What you have to do — Could you give the number of lines in the entries below that contain the word "neutral"? Only the number is wanted.

Working data —
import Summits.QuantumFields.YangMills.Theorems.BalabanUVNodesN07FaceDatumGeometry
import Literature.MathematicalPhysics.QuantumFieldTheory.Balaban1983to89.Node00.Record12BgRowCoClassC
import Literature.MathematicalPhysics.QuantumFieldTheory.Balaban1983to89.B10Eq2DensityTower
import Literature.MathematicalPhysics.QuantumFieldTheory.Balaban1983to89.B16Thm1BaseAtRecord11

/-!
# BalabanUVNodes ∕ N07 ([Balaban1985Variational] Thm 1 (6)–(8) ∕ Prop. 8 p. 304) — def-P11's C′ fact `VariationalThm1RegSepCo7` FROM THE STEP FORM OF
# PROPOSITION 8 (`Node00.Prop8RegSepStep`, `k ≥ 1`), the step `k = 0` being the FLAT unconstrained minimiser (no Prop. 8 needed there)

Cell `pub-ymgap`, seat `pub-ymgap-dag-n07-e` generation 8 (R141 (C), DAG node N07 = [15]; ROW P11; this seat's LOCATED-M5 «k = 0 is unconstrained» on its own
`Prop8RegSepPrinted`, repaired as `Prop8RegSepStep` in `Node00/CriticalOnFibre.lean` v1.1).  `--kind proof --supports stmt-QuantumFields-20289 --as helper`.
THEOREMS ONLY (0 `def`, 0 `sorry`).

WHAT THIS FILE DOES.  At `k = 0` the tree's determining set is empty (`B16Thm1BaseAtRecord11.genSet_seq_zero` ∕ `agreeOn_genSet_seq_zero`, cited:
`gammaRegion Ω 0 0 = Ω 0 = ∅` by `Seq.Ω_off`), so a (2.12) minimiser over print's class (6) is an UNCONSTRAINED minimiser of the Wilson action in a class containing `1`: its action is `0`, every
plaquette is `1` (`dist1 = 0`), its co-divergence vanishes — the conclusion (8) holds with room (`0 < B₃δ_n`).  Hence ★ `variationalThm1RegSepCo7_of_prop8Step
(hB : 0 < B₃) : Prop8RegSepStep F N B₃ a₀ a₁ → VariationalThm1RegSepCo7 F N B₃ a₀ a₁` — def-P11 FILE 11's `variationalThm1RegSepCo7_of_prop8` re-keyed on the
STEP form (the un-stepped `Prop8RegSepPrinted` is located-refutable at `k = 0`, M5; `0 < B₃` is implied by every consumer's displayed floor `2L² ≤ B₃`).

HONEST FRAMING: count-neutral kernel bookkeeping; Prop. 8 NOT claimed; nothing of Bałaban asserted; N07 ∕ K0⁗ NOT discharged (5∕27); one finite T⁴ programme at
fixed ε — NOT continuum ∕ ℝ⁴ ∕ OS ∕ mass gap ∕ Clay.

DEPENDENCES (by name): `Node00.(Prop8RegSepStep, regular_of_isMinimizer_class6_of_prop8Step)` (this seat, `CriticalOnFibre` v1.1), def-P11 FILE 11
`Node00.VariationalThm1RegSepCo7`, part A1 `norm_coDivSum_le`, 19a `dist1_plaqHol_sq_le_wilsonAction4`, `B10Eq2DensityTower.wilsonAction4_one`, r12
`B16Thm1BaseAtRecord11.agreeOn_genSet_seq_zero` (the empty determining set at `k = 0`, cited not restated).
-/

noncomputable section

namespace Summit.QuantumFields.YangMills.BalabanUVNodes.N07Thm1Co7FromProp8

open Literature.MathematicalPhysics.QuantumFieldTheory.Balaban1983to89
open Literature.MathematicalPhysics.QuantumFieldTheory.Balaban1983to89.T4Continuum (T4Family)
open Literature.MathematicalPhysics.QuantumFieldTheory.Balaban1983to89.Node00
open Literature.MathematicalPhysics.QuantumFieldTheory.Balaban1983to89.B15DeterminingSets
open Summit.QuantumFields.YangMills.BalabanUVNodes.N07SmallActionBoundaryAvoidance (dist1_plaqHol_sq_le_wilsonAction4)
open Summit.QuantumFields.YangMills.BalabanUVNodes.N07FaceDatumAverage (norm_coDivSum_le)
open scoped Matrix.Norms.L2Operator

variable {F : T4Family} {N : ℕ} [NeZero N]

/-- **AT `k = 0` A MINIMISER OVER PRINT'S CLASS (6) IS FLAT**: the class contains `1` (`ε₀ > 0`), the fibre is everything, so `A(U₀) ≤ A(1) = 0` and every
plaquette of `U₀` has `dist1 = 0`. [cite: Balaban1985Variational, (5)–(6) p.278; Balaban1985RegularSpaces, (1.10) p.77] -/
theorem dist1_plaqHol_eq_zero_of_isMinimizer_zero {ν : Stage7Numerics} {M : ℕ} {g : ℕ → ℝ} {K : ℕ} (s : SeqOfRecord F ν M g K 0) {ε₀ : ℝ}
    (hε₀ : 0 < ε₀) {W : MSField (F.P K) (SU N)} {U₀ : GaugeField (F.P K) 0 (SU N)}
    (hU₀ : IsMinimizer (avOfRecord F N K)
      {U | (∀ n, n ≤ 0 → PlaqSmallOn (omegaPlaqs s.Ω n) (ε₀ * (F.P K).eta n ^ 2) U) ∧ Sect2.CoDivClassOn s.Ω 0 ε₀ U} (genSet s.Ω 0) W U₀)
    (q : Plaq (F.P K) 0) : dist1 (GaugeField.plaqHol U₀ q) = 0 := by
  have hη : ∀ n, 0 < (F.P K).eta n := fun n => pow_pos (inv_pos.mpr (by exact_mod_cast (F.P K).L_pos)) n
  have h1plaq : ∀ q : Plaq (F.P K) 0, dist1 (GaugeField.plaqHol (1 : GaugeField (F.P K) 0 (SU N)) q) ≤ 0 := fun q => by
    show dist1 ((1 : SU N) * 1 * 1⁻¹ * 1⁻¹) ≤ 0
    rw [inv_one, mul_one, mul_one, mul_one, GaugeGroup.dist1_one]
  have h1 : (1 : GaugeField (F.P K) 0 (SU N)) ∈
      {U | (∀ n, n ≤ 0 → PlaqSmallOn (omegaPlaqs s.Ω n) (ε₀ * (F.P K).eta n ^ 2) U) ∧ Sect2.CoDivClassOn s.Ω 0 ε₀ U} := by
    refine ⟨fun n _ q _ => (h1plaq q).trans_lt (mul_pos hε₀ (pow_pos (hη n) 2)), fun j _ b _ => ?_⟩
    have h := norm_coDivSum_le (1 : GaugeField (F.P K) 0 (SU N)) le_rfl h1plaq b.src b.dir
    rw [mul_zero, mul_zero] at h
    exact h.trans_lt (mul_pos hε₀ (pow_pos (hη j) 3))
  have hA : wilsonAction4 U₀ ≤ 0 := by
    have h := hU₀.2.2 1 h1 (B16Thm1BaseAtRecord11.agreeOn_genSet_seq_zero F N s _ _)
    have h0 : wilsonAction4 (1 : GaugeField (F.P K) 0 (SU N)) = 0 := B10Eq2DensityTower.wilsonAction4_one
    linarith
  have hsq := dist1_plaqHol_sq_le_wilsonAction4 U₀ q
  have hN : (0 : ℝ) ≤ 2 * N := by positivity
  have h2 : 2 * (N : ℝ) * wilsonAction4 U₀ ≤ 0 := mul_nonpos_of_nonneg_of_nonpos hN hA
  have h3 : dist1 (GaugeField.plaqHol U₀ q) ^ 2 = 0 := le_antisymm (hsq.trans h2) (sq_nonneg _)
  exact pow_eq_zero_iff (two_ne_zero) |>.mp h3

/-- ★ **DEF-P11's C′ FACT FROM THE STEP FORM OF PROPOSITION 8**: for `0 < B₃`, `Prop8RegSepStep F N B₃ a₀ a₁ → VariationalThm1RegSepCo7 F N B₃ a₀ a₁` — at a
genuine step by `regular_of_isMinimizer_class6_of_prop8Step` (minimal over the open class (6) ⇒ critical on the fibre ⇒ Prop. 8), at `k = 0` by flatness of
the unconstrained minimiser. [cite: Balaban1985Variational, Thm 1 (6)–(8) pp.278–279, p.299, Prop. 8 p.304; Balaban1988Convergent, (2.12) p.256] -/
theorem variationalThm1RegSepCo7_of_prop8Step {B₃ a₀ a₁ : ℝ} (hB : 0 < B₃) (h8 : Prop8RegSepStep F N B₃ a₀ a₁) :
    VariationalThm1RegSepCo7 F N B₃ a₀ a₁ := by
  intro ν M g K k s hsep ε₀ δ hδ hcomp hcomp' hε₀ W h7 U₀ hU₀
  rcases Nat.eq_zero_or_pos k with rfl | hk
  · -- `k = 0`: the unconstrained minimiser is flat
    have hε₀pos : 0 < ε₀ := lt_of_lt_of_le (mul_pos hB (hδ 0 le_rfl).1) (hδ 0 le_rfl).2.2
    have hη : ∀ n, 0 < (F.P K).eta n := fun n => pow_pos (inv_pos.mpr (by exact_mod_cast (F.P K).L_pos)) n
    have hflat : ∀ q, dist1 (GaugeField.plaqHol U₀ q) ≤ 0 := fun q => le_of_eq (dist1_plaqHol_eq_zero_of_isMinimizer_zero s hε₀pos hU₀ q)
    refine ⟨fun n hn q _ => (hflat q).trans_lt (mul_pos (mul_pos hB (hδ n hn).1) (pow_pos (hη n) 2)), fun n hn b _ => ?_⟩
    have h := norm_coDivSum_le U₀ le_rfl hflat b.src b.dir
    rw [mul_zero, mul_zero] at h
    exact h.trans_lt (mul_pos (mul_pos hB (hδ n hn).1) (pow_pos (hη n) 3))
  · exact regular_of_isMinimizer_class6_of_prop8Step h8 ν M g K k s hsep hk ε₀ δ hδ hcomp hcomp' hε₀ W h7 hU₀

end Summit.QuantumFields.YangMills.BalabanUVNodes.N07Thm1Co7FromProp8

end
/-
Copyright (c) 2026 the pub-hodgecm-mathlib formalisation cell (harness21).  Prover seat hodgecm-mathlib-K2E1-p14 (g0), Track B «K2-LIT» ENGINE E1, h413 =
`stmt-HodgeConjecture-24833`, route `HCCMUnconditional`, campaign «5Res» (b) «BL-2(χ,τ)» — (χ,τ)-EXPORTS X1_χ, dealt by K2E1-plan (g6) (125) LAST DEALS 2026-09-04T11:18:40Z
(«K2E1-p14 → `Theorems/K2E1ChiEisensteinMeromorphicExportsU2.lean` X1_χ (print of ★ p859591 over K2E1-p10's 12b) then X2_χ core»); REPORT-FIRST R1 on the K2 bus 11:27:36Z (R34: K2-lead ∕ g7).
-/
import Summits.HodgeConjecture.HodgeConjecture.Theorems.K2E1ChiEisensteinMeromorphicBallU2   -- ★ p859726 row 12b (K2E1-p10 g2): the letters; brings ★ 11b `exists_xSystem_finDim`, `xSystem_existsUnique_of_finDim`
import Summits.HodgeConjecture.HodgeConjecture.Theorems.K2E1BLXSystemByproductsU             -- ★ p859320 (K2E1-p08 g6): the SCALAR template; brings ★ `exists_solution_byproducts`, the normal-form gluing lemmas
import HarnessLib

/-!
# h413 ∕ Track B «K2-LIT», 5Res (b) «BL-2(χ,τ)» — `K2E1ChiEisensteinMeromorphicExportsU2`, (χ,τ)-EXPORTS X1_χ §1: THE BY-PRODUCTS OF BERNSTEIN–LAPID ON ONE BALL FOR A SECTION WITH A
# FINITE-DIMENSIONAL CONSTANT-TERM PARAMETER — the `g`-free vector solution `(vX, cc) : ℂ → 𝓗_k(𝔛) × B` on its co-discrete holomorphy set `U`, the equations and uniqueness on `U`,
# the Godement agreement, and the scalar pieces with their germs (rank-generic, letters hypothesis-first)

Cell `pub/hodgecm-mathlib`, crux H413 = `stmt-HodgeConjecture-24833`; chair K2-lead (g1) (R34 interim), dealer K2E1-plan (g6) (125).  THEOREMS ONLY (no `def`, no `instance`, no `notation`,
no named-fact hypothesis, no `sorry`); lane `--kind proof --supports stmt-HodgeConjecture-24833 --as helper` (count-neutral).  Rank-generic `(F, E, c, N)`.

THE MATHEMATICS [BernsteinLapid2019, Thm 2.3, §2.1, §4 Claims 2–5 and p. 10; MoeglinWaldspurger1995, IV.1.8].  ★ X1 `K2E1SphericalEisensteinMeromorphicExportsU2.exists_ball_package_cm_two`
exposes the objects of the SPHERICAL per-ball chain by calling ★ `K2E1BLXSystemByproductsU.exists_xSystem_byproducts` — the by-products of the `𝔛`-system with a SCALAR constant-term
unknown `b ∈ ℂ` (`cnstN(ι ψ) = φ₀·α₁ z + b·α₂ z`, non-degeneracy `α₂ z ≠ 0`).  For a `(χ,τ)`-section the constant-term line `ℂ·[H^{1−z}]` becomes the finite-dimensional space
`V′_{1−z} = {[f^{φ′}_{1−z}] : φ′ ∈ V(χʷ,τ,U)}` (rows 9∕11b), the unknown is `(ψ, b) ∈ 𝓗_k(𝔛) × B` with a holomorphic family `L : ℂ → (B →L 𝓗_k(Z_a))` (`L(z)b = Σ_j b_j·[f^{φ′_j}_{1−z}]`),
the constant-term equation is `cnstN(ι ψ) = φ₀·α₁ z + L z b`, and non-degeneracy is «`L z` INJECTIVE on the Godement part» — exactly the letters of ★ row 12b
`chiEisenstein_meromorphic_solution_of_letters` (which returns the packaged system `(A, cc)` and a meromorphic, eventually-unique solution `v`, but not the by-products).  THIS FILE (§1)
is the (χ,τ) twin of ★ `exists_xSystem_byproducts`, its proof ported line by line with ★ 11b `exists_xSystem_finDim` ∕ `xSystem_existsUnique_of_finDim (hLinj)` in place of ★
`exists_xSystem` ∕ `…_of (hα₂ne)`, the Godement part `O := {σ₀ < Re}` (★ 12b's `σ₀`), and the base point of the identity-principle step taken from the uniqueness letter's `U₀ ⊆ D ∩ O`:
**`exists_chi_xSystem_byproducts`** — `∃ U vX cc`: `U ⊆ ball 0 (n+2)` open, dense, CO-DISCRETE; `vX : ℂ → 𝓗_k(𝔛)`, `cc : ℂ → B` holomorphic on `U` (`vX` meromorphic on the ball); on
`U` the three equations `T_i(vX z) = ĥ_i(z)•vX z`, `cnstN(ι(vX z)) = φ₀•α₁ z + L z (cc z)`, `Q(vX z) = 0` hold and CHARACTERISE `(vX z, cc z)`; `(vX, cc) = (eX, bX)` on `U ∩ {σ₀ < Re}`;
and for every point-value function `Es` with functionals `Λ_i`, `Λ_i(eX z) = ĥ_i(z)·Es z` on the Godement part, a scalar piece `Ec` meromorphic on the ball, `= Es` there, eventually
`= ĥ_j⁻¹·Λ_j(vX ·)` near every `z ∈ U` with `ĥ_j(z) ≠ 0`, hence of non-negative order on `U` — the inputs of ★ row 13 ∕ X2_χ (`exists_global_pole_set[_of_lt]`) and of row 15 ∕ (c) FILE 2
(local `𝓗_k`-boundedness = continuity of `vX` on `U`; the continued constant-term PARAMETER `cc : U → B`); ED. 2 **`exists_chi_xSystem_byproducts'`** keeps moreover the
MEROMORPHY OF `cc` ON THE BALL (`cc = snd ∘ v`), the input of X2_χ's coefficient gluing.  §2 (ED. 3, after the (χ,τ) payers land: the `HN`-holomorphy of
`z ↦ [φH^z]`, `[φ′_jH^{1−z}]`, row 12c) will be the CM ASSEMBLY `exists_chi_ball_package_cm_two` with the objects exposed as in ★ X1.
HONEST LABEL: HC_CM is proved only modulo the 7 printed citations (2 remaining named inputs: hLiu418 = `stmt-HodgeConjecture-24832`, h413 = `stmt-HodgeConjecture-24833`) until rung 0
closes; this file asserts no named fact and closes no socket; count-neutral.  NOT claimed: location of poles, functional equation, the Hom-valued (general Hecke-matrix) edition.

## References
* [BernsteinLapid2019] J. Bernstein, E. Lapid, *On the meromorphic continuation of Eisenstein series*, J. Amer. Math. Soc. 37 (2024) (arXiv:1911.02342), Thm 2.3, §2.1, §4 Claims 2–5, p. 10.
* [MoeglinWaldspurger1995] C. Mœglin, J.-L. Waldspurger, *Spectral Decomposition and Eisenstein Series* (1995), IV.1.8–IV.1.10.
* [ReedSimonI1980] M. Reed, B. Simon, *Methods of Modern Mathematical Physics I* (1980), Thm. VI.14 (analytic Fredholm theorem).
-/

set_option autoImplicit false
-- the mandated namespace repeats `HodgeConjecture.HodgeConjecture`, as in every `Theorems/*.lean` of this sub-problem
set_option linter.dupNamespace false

Solved exercise — 3